Did Feminism Destroy a Woman’s Evolutionary Means of Happiness?

The other day I randomly happened upon a blog written by a man who might be the most sexist psychologist in the modern world, which I’d write off as total BS if his blog wasn’t on Psychology Today and for the fact that the guy teaches at the London School of Economics. His whole explanation for how we act is based on his belief that men want to compete for dominance and make themselves most desirable for women because the woman picks her sexual partners and the men must just make themselves wanted. He thinks that feminism has destroyed the modern woman’s chances of happiness because it has taught us that being a mother (esp a stay-at-home mother) is something to look down upon, and in terms of evolution, that’s what a woman would be most happy doing.

Do I believe all or any of this? Not really. Obviously everyone is different, and some woman would be thrilled to chase after a corner office and live a life without children. According to this guy women are necessary in the relationship equation to force men to not have sex all the time, as gay men never stop having sex. Ignoring this guy’s obvious lack of ability to grasp reality, he makes a few good points along the way, and has lead me to some other interesting reading specifically about the woman’s role in modern society. His point on how success today is pretty much only known by the “masculine” version of success is true, even though I’m not sure competing for the corner office or making a high salary is actually masculine.

I often wonder who I’d be in society 50 years ago. I feel so lost in terms of what I want out of life these days, and deep down part of me questions if this is due to my human nature as an animal and even as a woman. But I feel dirty admitting to wanting to be feminine in the traditional sense — I couldn’t imagine accepting that my path to happiness is to be a mother, stay home, take care of the kids, cook for my husband (well, that would be a bad idea anyway since I’m a terrible cook). Then again, I feel happiest when I’m helping people, when I can be in a motherly role. My boyfriend doesn’t like it when I try to mother him (not that I try, but can’t a guy learn to iron his clothes?) so maybe having children would make me happy…

My grandmother, who is now 80, married a guy who was 20 years older than her when she was younger. She told me about the marriage a bit this weekend when I went to visit her. He was a traveling rabbi, driving around Montana, Idaho, and the Dakotas as a chaplain for the military. She liked him because men close to her age weren’t able to hold intelligent conversations (so she says, though really I think she just couldn’t find anyone willing to put up with her… she’s a bit on the nutty side of the PB&J.) After getting married, of course she didn’t work.
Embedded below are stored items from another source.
import Summits.BirchSwinnertonDyer.BirchSwinnertonDyer.Theorems.PrintX8VSCSharpFlatKatoDivisibilityContraOfThm134
import Literature.NumberTheory.EllipticCurves.Kato2004.FineSelmerDualTorsionOfEulerSystemBoundProofs
import Literature.NumberTheory.EllipticCurves.Sprung2012.SharpFlatSelmerTorsionOfContragredientSequenceProofs
import Literature.NumberTheory.EllipticCurves.Sprung2012.SharpFlatSelmerModuleFiniteProofs
import Literature.NumberTheory.EllipticCurves.KatoRankBoundProofs
import Literature.NumberTheory.EllipticCurves.CyclotomicZpExtensionLocalGeneratorProofs
import Summits.BirchSwinnertonDyer.BirchSwinnertonDyer.Theorems.PrintX8VSCSharpFlatKatoUpperHalfContra
import HarnessLib

/-!
# Sprung 2012 Thm. 7.14 (`X^•(E/ℚ_∞)` finitely generated `Λ`-torsion) and Kato's fine-Selmer torsion (Thm. 12.4 (1) /
# (17.13.1), Kobayashi Cor. 7.2) — DERIVED, on class X8 and for every non-CM curve with `E[p]` irreducible and a `p`-adic
# unit period ratio, from Kato 2004 Thm. 13.4 (print-exact), Serre's open image and the held `γ⁻¹`-keyed Coleman–Kato
# package (sequel of `PrintX8VSCSharpFlatKatoDivisibilityContraOfThm134`: with it, BOTH Sprung theorems of the K′/C′ guard are
# kernel consequences on X8 of {Kato 13.4, Serre, package, period unit})

Cell `bsd-ssimc` (host), width seat `cruxlead-stmt-BirchSwinnertonDyer-19875-w3` (gen 11) under the LEAD of crux
stmt-BirchSwinnertonDyer-19875 `SprungLowerDivisibilityAtThree`; twin route `PrintX8VSC`. `--supports` stmt-BirchSwinnertonDyer-19875
`--as helper`; THEOREMS ONLY (no `def`, no named fact, no instance); closes NO item.

## What and why

The named fact `Sprung2012.thm714_sharpFlatSelmerDual_finite_torsion` (Sprung 2012 Thm. 1.2 / 7.14: `X^•(E/ℚ_∞)` is a finitely
generated torsion `Λ`-module when `L^• ≠ 0`) is the FIRST antecedent of the guards of K′ (23732) / C′ (23733), conjunct (iii) of
`PublishedInputsX8Contra` (23741), conjunct (i) of `HeldInputsX8RContra` (23734) and aside `InputSharpFlatTorsion` (20414). The
tree already derives it from the `γ⁻¹`-keyed package (`thm714_sharpFlatSelmerDual_finite_torsion_of_zetaJointContra`), but modulo
two MORE named facts: Kato (12.2.2) (`Kato2004.one_le_rank_iwasawaH1`) and Kato's fine torsion (`Kato2004_fineSelmerDual_isTorsion`,
Thm. 12.4 (1)); the per-curve form `sharpFlatSelmerDual_finite_torsion_of_colemanKatoContra_of_irreducible` still needs the
latter. In print both are corollaries of Kato's Thm. 13.4 (2) at the augmentation prime `(T)` (Kobayashi 2003 Cor. 7.2; the
tree's `Kato2004.isTorsion_fineSelmerDual_of_thm13_4` does this for the `γ`-keyed 13.4). THIS FILE does it for the PRINT-EXACT
13.4 (`Kato2004.thm13_4_lengthAt_fineSelmerDualContra_le_of_isEulerSystemClass`, `γ⁻¹`-keyed fine datum) on the `γ⁻¹`-keyed ♯/♭
package, using w2 g12's `SharpFlatColemanKatoDataContra.fine_le_zeta_of_thm13_4` at `𝔭 = (T)` and the finiteness of the zeta index
there (`lengthAt_quotient_zeta_ne_top`, from the Néron-normalised generator — so (12.2.2) is not needed either):

* §1 (package level): `SharpFlatColemanKatoDataContra.isTorsion_fine_of_thm13_4` — **every `γ⁻¹`-keyed fine dual datum is
  `Λ`-torsion** (Kato 12.4 (1) / Kobayashi Cor. 7.2 DERIVED on the package); `….isTorsion_inv_of_thm13_4` / `….isTorsion_of_thm13_4`
  — **every `γ⁻¹`-keyed (print) resp. `γ`-keyed (tree) dual datum of `Sel^•(E/ℚ_∞)` is `Λ`-torsion** (through the Literature's
  `isTorsion_inv_of_nontrivial` / `isTorsion_of_normalised`).
* §2 `thm714_clauses_of_thm13_4 (h134C) (hSerre) (hCKc)` — the BODY of `thm714_sharpFlatSelmerDual_finite_torsion` (finite generation:
  the tree theorem `SharpFlatSelmerDualData.moduleFinite`; torsion: §1) in its own binder telescope + (`¬CM`, `E[p]` irreducible, a
  period ratio `ϖ` with `‖ϖ‖_p = 1`).
* §3 **`thm714_onX8_of_thm13_4 (h134C) (hSerre) (hJc) (h3) : ∀ W p, ClassX8 W p → ‹body of thm714_… at (W,p)›`** — drop-in for
  `h714 W p …` in every X8 consumer; and `fineSelmerDual_isTorsion_onX8_of_thm13_4` (both keys) — drop-in for Kato's fine torsion
  / `h124` (1) at X8 pairs.

HONEST FRAMING. Nothing is discharged: Kato 13.4, Serre's open image, the `γ⁻¹`-keyed package and the period unit are PUBLISHED
theorems typed statement-only (typed ≠ proved); the all-curves named facts (`thm714_…`, `Kato2004_fineSelmerDual_isTorsion`) are NOT
proved here (CM curves: hypothesis (v)). Effect on the displayed trust base of the X8 print routes: together with p681309, the two
Sprung inputs `h714`, `h716c` of the K′/C′ guards and of `PublishedInputsX8Contra` are, ON X8, kernel consequences of {Kato 13.4
print-exact, Serre, package 23747, period unit 19291}. No summit statement, no K1, no K′ / C′ / MC′, no X8 cell is proved or
moved by this file.

References: F. Sprung, J. Number Theory 132 (2012) Thm. 1.2 (p. 1486), Def. 6.1 (p. 1495), Thm. 7.14 with (3) (p. 1504)
[Sprung2012]; K. Kato, Astérisque 295 (2004) §12.2, Thm. 12.4 (1) (p. 221), Thm. 13.4 (2) (p. 226), §17.13 [Kato2004Asterisque]; S.
Kobayashi, Invent. Math. 152 (2003) Cor. 7.2, Thm. 7.3 i) (p. 13) [Kobayashi2003]; J.-P. Serre (1968) IV-11 [SerreAbelianLadic1968];
L. Washington, GTM 83 §13.2 [Washington1997]. Tree: `PrintX8VSCSharpFlatKatoDivisibilityContraOfThm134` (w3 g11, p681309),
`…IotaDoorContraOrbitKato` (w2 g12), `Sprung2012/SharpFlatSelmerTorsionOfContragredientSequenceProofs`,
`Kato2004/FineSelmerDualTorsionOfEulerSystemBoundProofs`, `KatoRankBoundProofs` (`primeT`).
-/

set_option linter.dupNamespace false
set_option autoImplicit false
/-- ★★★ **THE FLAT SECOND VARIATION OF THE WILSON ACTION ALONG AN ARBITRARY C² CURVE THROUGH `1` IS THE HILBERT–SCHMIDT CURL ENERGY OF ITS VELOCITY**:
for `γ` with bondwise matrix velocities `V t` near `t₀`, accelerations `W` at `t₀` and `γ t₀ = 1`,
`d²∕dt² A(γ_t)|_{t₀} = (1∕N)·Σ_p Re Tr(C_p⋆ C_p)`, `C_p = V₁ + V₂ − V₃ − V₄` the plaquette curl of the velocity — NODE 00's chart-free formula
✓`hasDerivAt_deriv_wilsonAction4_along` read at the flat configuration through the unitarity identities of §1 (the acceleration drops out: its real trace is
`Re Tr(V²)`, which completes the square).  The `expChart` ray `t ↦ e^{tX}` is the special case ✓`deriv_deriv_wilsonAction4_expChart_one`.
[cite: Balaban1985BackgroundPropagators, (3.7) p.391, (3.10) p.392; Balaban1989LargeFieldII, p.357] -/
theorem deriv_deriv_wilsonAction4_along_one {γ : ℝ → GaugeField P j (SU N)} {V : ℝ → PBond P j → Matrix (Fin N) (Fin N) ℂ}
    {W : PBond P j → Matrix (Fin N) (Fin N) ℂ} {t₀ : ℝ}
    (hγ : ∀ᶠ t in 𝓝 t₀, ∀ b, HasDerivAt (fun s => ((γ s b : SU N) : Matrix (Fin N) (Fin N) ℂ)) (V t b) t)
    (hV : ∀ b, HasDerivAt (fun s => V s b) (W b) t₀) (h1 : γ t₀ = 1) :
    deriv (deriv fun s => wilsonAction4 (γ s)) t₀ =
      (∑ p : Plaq P j, (Matrix.trace
        (star (V t₀ ⟨p.src, p.μ⟩ + V t₀ ⟨p.src.shift p.μ, p.ν⟩ - V t₀ ⟨p.src.shift p.ν, p.μ⟩ - V t₀ ⟨p.src, p.ν⟩) *
          (V t₀ ⟨p.src, p.μ⟩ + V t₀ ⟨p.src.shift p.μ, p.ν⟩ - V t₀ ⟨p.src.shift p.ν, p.μ⟩ - V t₀ ⟨p.src, p.ν⟩))).re) / (Fintype.card (Fin N) : ℝ) := by
  have hformula := (hasDerivAt_deriv_wilsonAction4_along hγ hV).deriv
  rw [hformula]
  -- bondwise unitarity letters at `t₀`
  have hu : ∀ b, ∀ᶠ t in 𝓝 t₀, HasDerivAt (fun s => ((γ s b : SU N) : Matrix (Fin N) (Fin N) ℂ)) (V t b) t :=
    fun b => hγ.mono fun t ht => ht b
  have h1b : ∀ b, γ t₀ b = 1 := fun b => by rw [h1]; rfl
  have hcoe : ∀ b, ((γ t₀ b : SU N) : Matrix (Fin N) (Fin N) ℂ) = 1 := fun b => by rw [h1b]; rfl
  have hsk : ∀ b, star (V t₀ b) = -V t₀ b := fun b =>
    star_vel_eq_neg (u := fun s => γ s b) (V := V t₀ b) (t := t₀) (hu b).self_of_nhds (h1b b)
  have hac : ∀ b, (Matrix.trace (W b)).re = (Matrix.trace (V t₀ b * V t₀ b)).re := fun b =>
    re_trace_acc_eq (acc_add_star_acc_eq (u := fun s => γ s b) (V := fun s => V s b) (W := W b) (t₀ := t₀) (hu b) (hV b) (h1b b)) (hsk b)
  simp only [hcoe, one_mul, mul_one, star_one]
  rw [← Finset.sum_neg_distrib]
  congr 1
  refine Finset.sum_congr rfl fun p _ => ?_
  exact neg_re_trace_bracket_one_eq (V t₀ ⟨p.src, p.μ⟩) (V t₀ ⟨p.src.shift p.μ, p.ν⟩) (V t₀ ⟨p.src.shift p.ν, p.μ⟩) (V t₀ ⟨p.src, p.ν⟩)
    (W ⟨p.src, p.μ⟩) (W ⟨p.src.shift p.μ, p.ν⟩) (W ⟨p.src.shift p.ν, p.μ⟩) (W ⟨p.src, p.ν⟩)
    (hsk _) (hsk _) (hsk _) (hsk _) (hac _) (hac _) (hac _) (hac _)

end Along

/-! ## §4 Along a line of a C² chart through `1` -/

section Chart

variable {P : Params} {j : ℕ} {N : ℕ} [NeZero N]
variable {Y : Type*} [NormedAddCommGroup Y] [NormedSpace ℝ Y]

/-- ★★★ **THE SECOND-ORDER CHAIN RULE AT THE FLAT CRITICAL POINT, FOR AN ARBITRARY C² CHART**: if `y ↦ coeField (Ψ y)` is `C²` at `0` and `Ψ 0 = 1`, then along
every line `iteratedDeriv 2 (t ↦ A(Ψ(t•y))) 0 = (1∕N)·Σ_p Re Tr(C_p⋆ C_p)` with `C_p` the plaquette curl of the velocity `Ψ′y = fderiv (coeField ∘ Ψ) 0 y` — the `hCR`
letter of ✓`…S2BetaFlatFibreTangent.hessPos_flat_of_transversal_of_chainRule` in Hilbert–Schmidt currency, discharged.
[cite: Balaban1985BackgroundPropagators, (3.7) p.391, (3.10) p.392; Balaban1985Variational, (142) p.299] -/
theorem iteratedDeriv_two_wilsonAction4_line_one {Ψ : Y → GaugeField P j (SU N)}
    (hΨ : ContDiffAt ℝ 2 (fun y => coeField (Ψ y)) 0) (hΨ0 : Ψ 0 = 1) (y : Y) :
    iteratedDeriv 2 (fun t : ℝ => wilsonAction4 (Ψ (t • y))) 0 =
      (∑ p : Plaq P j, (Matrix.trace
        (star (fderiv ℝ (fun y => coeField (Ψ y)) 0 y ⟨p.src, p.μ⟩ + fderiv ℝ (fun y => coeField (Ψ y)) 0 y ⟨p.src.shift p.μ, p.ν⟩
            - fderiv ℝ (fun y => coeField (Ψ y)) 0 y ⟨p.src.shift p.ν, p.μ⟩ - fderiv ℝ (fun y => coeField (Ψ y)) 0 y ⟨p.src, p.ν⟩) *
          (fderiv ℝ (fun y => coeField (Ψ y)) 0 y ⟨p.src, p.μ⟩ + fderiv ℝ (fun y => coeField (Ψ y)) 0 y ⟨p.src.shift p.μ, p.ν⟩
            - fderiv ℝ (fun y => coeField (Ψ y)) 0 y ⟨p.src.shift p.ν, p.μ⟩ - fderiv ℝ (fun y => coeField (Ψ y)) 0 y ⟨p.src, p.ν⟩))).re) /
        (Fintype.card (Fin N) : ℝ) := by
  set f : Y → PBond P j → Matrix (Fin N) (Fin N) ℂ := fun y => coeField (Ψ y) with hf
  -- the line and its derivative
  have hline : ∀ t : ℝ, HasDerivAt (fun s : ℝ => s • y) y t := fun t => by
    simpa using (hasDerivAt_id t).smul_const y
  have hline0 : Tendsto (fun t : ℝ => t • y) (𝓝 0) (𝓝 0) := by
    simpa using (hline 0).continuousAt.tendsto
  -- `f` is differentiable near `0`, and `fderiv f` is differentiable at `0`
  have hdiff : ∀ᶠ z in 𝓝 (0 : Y), DifferentiableAt ℝ f z :=
    (hΨ.eventually (by simp)).mono fun z hz => hz.differentiableAt (by simp)
  have hfd : DifferentiableAt ℝ (fderiv ℝ f) 0 :=
    (hΨ.fderiv_right (m := 1) (by norm_num)).differentiableAt (by norm_num)
  -- velocities along the line
  have hV : ∀ᶠ t in 𝓝 (0 : ℝ), ∀ b, HasDerivAt (fun s => ((Ψ (s • y) b : SU N) : Matrix (Fin N) (Fin N) ℂ)) (fderiv ℝ f (t • y) y b) t := by
    filter_upwards [hline0.eventually hdiff] with t ht
    intro b
    have ht' : HasFDerivAt f (fderiv ℝ f (t • y)) (t • y) := ht.hasFDerivAt
    have h1 : HasDerivAt (f ∘ fun s : ℝ => s • y) (fderiv ℝ f (t • y) y) t := ht'.comp_hasDerivAt t (hline t)
    exact (hasDerivAt_pi.1 h1) b
  -- accelerations at `0`
  have hW : ∀ b, HasDerivAt (fun s : ℝ => fderiv ℝ f (s • y) y b) (fderiv ℝ (fderiv ℝ f) 0 y y b) 0 := by
    intro b
    have hfd' : HasFDerivAt (fderiv ℝ f) (fderiv ℝ (fderiv ℝ f) 0) 0 := hfd.hasFDerivAt
    have hev : HasFDerivAt (fun z : Y => fderiv ℝ f z y)
        ((ContinuousLinearMap.apply ℝ (PBond P j → Matrix (Fin N) (Fin N) ℂ) y).comp (fderiv ℝ (fderiv ℝ f) 0)) 0 :=
      (ContinuousLinearMap.apply ℝ (PBond P j → Matrix (Fin N) (Fin N) ℂ) y).hasFDerivAt.comp 0 hfd'
    have h3 : HasDerivAt ((fun z : Y => fderiv ℝ f z y) ∘ fun s : ℝ => s • y)
        (((ContinuousLinearMap.apply ℝ (PBond P j → Matrix (Fin N) (Fin N) ℂ) y).comp (fderiv ℝ (fderiv ℝ f) 0)) y) 0 :=
      hev.comp_hasDerivAt_of_eq (0 : ℝ) (hline 0) (zero_smul ℝ y).symm
    exact (hasDerivAt_pi.1 h3) b
  have h1 : Ψ ((0 : ℝ) • y) = 1 := by rw [zero_smul]; exact hΨ0
  have key := deriv_deriv_wilsonAction4_along_one (γ := fun s => Ψ (s • y)) (V := fun t b => fderiv ℝ f (t • y) y b)
    (W := fun b => fderiv ℝ (fderiv ℝ f) 0 y y b) (t₀ := 0) hV hW h1
  simp only [zero_smul] at key
  rw [iteratedDeriv_succ, iteratedDeriv_one]
  exact key

end Chart

/-! ## §5 HESS∘ at the flat datum from the chart's transversality alone -/

section Flat

variable {N : ℕ} [NeZero N]
variable (F : T3Family) {n K : ℕ} (h : n ≤ K)
variable {Y : Type*} [NormedAddCommGroup Y] [NormedSpace ℝ Y]

omit [NeZero N] in
/-- `Re Tr(C⋆ C) = 0` forces `C = 0`. [folklore] -/
theorem eq_zero_of_re_trace_star_mul_self_eq_zero (C : Matrix (Fin N) (Fin N) ℂ) (hC : (Matrix.trace (star C * C)).re = 0) : C = 0 := by
  open scoped ComplexOrder in
  have h := (Matrix.posSemidef_conjTranspose_mul_self C).trace_nonneg
  obtain ⟨_, him⟩ := Complex.nonneg_iff.1 h
  rw [Matrix.star_eq_conjTranspose] at hC
  open scoped ComplexOrder in
  exact Matrix.trace_conjTranspose_mul_self_eq_zero_iff.1 (Complex.ext (by simpa using hC) (by simpa using him.symm))
/-- **BC3 composition.** `stub_roughMass → stub_roughLiouville → stub_calibrationLowerBound → PlainSplit`:
the hypotheses are the three registered stub signatures BY NAME (`Sig.stub_*`, definitionally the
statements of the `stub_*` theorems) and the conclusion is literally the route decl
`ParityLeakOneFifth.PlainSplit`; a complete proof (axioms `propext`, `Classical.choice`, `Quot.sound`). -/
theorem PlainSplit_of :
    Sig.stub_roughMass → Sig.stub_roughLiouville → Sig.stub_calibrationLowerBound →
      Summit.Parity.GeneralizedHardyLittlewood.Theses.ParityLeakOneFifth.PlainSplit := by
  intro hB hL hP hK2 hK1
  exact e1NonSaturation_iff.2
    (plainSplit_explicit (sig_roughMass_iff.1 hB) (sig_roughLiouville_iff.1 hL)
      (sig_calibrationLowerBound_iff.1 hP) (calibratedE1_iff.1 hK2) (pintzDensity_iff.1 hK1))

/-- The skeleton instantiated: the crux BY NAME modulo the three registered stubs (carries their
`sorry`s, nothing else). -/
theorem plainSplit_of_stubs :
    Summit.Parity.GeneralizedHardyLittlewood.Theses.ParityLeakOneFifth.PlainSplit :=
  PlainSplit_of stub_roughMass stub_roughLiouville stub_calibrationLowerBound

end Summit.Parity.GeneralizedHardyLittlewood.Cruxes.PlainSplit.Birth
She raised three children. That was her life.

When I talked to a career counselor for a consultation on the phone a few months ago, her voice told me she was older, perhaps in her 50s, and she went on about how I’m doing fine, that I shouldn’t worry, that only a decade or two ago I would not have any choices as a woman, and today I am doing perfectly well given how many choices I have. That gave me little comfort in my sanity.

Now that I’ve been dating a guy for more than 3 years (almost 4!) and we talk about marriage here and there, the idea of becoming a mother is going from something I thought would never happen to a possibility. Even though I know it will cost me a billion dollars to have a child or children (thanks PCOS) I have a partner now who I can see spending the rest of my life with. I know he’d be a good father. I’m not sure if I’d be a good mother… my aunt laughs whenever I talk about having kids, she thinks I’d be an awful mother (but I think despite her ability to make a great salary and force her children to eat healthy, she’s not a perfect mother either)… I just wonder if I’ll ever have kids, if being a mom is really what my genes are longing for these days… given that women are really supposed to procreate the second they hit puberty and only modern society has messed that up by creating “adolescence” (one thing I do agree with creepy sexist psychologist man about.) And now, at 26 without kids or a husband, I feel empty. Every possible path… grad school, a great career, etc, seem to be lacking something. I know I need to figure out the career thing before having children (as once I have kids I need a stable job, I’m not going to be marrying a rich guy and I’m fine with that.) But what if I wait too long and I can’t have kids? My boyfriend casually mentions that he sees us getting married in 2015. I’ll be 31. That’s not too old to get married, but it scares me that my gynecologist, when I was 15, told me if I want to have kids I should try to have them by the time I turn 30. Back then she said “don’t worry, you have time” but at 26 I don’t feel like I have any time at all. I know I can’t rely on kids to make me happy — they might do just the opposite — but at the very least they’ll help me be less selfish. So much of what makes me miserable these days is how life seems to all be about me, and there’s nothing in the world that can satisfy me, just things to do or buy to temporarily fill the void. I don’t know what would make me happy… what’s a well paying job without children in your life?